## What the task asks
A complete response lists each line of the data below that includes the word "walk".

## Exercise material

/-! ### Per-shell tightness is only needed on thin shells -/

/-- **Per-shell tightness on the THIN shells of a class ⇒ the traversal bound with every exponent on the class.** For
`c ≥ 4`: if for each shell `D(x; ρ, R)` of the class `good` with `0 < ρ`, `c ρ < R ≤ 1` and each `η > 0` there are `k`,
`δ₁ > 0` with `P_δ(k separate traversals) ≤ η` for `δ ∈ (0, δ₁]`, `δ ≤ ρ`, then for every `λ' > 0` a threshold per
shell gives `P_δ(k'(x,ρ,R) separate traversals) ≤ c^{λ'} (ρ/R)^{λ'}` for all `0 < δ ≤ ρ < R ≤ 1` on the class. -/
theorem shellBound_of_perShellTight_thin (c : ℝ) (hc : 4 ≤ c) (good : ℂ → ℝ → Prop) :
    ∀ (Ω : Set ℂ) (a b : ℝ → HexVertex),
      (∀ (x : ℂ) (ρ R : ℝ), 0 < ρ → c * ρ < R → R ≤ 1 → good x R → ∀ η : ℝ, 0 < η →
        ∃ (k : ℕ) (δ₁ : ℝ), 0 < δ₁ ∧ ∀ δ ∈ Set.Ioc (0 : ℝ) δ₁, δ ≤ ρ →
          hexSAWLaw Ω δ (a δ) (b δ)
            {γ | (⟨γ.walk.toCurve fun v => (δ : ℂ) * hexCenter v⟩ : Curve ℂ).HasTraversals k x ρ R} ≤
            ENNReal.ofReal η) →
      ∀ (lam' : ℝ), 0 < lam' →
        ∃ k' : ℂ → ℝ → ℝ → ℕ, ∀ (δ : ℝ) (x : ℂ) (ρ R : ℝ), 0 < δ → δ ≤ ρ → ρ < R → R ≤ 1 → good x R →
          hexSAWLaw Ω δ (a δ) (b δ)
            {γ | (⟨γ.walk.toCurve fun v => (δ : ℂ) * hexCenter v⟩ : Curve ℂ).HasTraversals
              (k' x ρ R) x ρ R} ≤ ENNReal.ofReal (c ^ lam' * (ρ / R) ^ lam') := by
  intro Ω a b h lam' hlam'
  suffices key : ∀ (x : ℂ) (ρ R : ℝ), ∃ kk : ℕ, ∀ δ : ℝ, 0 < δ → δ ≤ ρ → ρ < R → R ≤ 1 → good x R →
      hexSAWLaw Ω δ (a δ) (b δ)
        {γ | (⟨γ.walk.toCurve fun v => (δ : ℂ) * hexCenter v⟩ : Curve ℂ).HasTraversals kk x ρ R} ≤
        ENNReal.ofReal (c ^ lam' * (ρ / R) ^ lam') by
    choose kk hkk using key
    exact ⟨kk, fun δ x ρ R h₀ h₁ h₂ h₃ h₄ => hkk x ρ R δ h₀ h₁ h₂ h₃ h₄⟩
  intro x ρ R
  by_cases hshell : 0 < ρ ∧ ρ < R ∧ R ≤ 1 ∧ good x R
  swap
  · exact ⟨0, fun δ hδ hδρ hρR hR1 hg => (hshell ⟨hδ.trans_le hδρ, hρR, hR1, hg⟩).elim⟩
  obtain ⟨hρ, hρR, hR1, hg⟩ := hshell
  have hR : 0 < R := hρ.trans hρR
  have hc0 : 0 < c := by linarith
  have ht0 : 0 < ρ / R := div_pos hρ hR
  have hc1 : (1 : ℝ) ≤ c ^ lam' := Real.one_le_rpow (by linarith) hlam'.le
  have hε : 0 < (ρ / R) ^ lam' := Real.rpow_pos_of_pos ht0 _
  -- thick shells are absorbed in the constant
  by_cases hthick : R ≤ c * ρ
  · refine ⟨0, fun δ _ _ _ _ _ => (embLaw_apply_le_one _).trans (ENNReal.one_le_ofReal.2 ?_)⟩
    rw [← Real.mul_rpow hc0.le ht0.le]
    refine Real.one_le_rpow ?_ hlam'.le
    rw [mul_div_assoc', le_div_iff₀ hR]; linarith
  rw [not_le] at hthick
  have h4ρ : 4 * ρ < R := lt_of_le_of_lt (by nlinarith) hthick
  obtain ⟨k, δ₁, hδ₁, hk⟩ := h x ρ R hρ hthick hR1 hg _ hε
  have hw : 0 < min δ₁ ρ := lt_min hδ₁ hρ
  obtain ⟨kc, hkc⟩ := exists_coarse_cutoff x ρ R (min δ₁ ρ) hw
  refine ⟨max k kc, fun δ hδ hδρ _ _ _ => ?_⟩
  by_cases hfine : δ ≤ δ₁
  · calc hexSAWLaw Ω δ (a δ) (b δ) _
        ≤ hexSAWLaw Ω δ (a δ) (b δ)
            {γ | (⟨γ.walk.toCurve fun v => (δ : ℂ) * hexCenter v⟩ : Curve ℂ).HasTraversals k x ρ R} :=
          measure_mono fun γ hγ => Curve.HasTraversals.of_le hγ (le_max_left _ _)
      _ ≤ ENNReal.ofReal ((ρ / R) ^ lam') := hk δ ⟨hδ, hfine⟩ hδρ
      _ ≤ ENNReal.ofReal (c ^ lam' * (ρ / R) ^ lam') :=
          ENNReal.ofReal_le_ofReal (le_mul_of_one_le_left hε.le hc1)
  · rw [not_le] at hfine
    have hempty : {γ : HexDomainSAW Ω δ (a δ) (b δ) |
        (⟨γ.walk.toCurve fun v => (δ : ℂ) * hexCenter v⟩ : Curve ℂ).HasTraversals (max k kc) x ρ R} = ∅ :=
      Set.eq_empty_of_forall_notMem fun γ hγ =>
        hkc Ω δ (a δ) (b δ) ((min_le_left _ _).trans hfine.le) hδρ (by linarith) γ
          (Curve.HasTraversals.of_le hγ (le_max_right _ _))
    rw [hempty, measure_empty]
    exact bot_le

## Exercise output
            {γ | (⟨γ.walk.toCurve fun v => (δ : ℂ) * hexCenter v⟩ : Curve ℂ).HasTraversals k x ρ R} ≤
            {γ | (⟨γ.walk.toCurve fun v => (δ : ℂ) * hexCenter v⟩ : Curve ℂ).HasTraversals
        {γ | (⟨γ.walk.toCurve fun v => (δ : ℂ) * hexCenter v⟩ : Curve ℂ).HasTraversals kk x ρ R} ≤
            {γ | (⟨γ.walk.toCurve fun v => (δ : ℂ) * hexCenter v⟩ : Curve ℂ).HasTraversals k x ρ R} :=
        (⟨γ.walk.toCurve fun v => (δ : ℂ) * hexCenter v⟩ : Curve ℂ).HasTraversals (max k kc) x ρ R} = ∅ :=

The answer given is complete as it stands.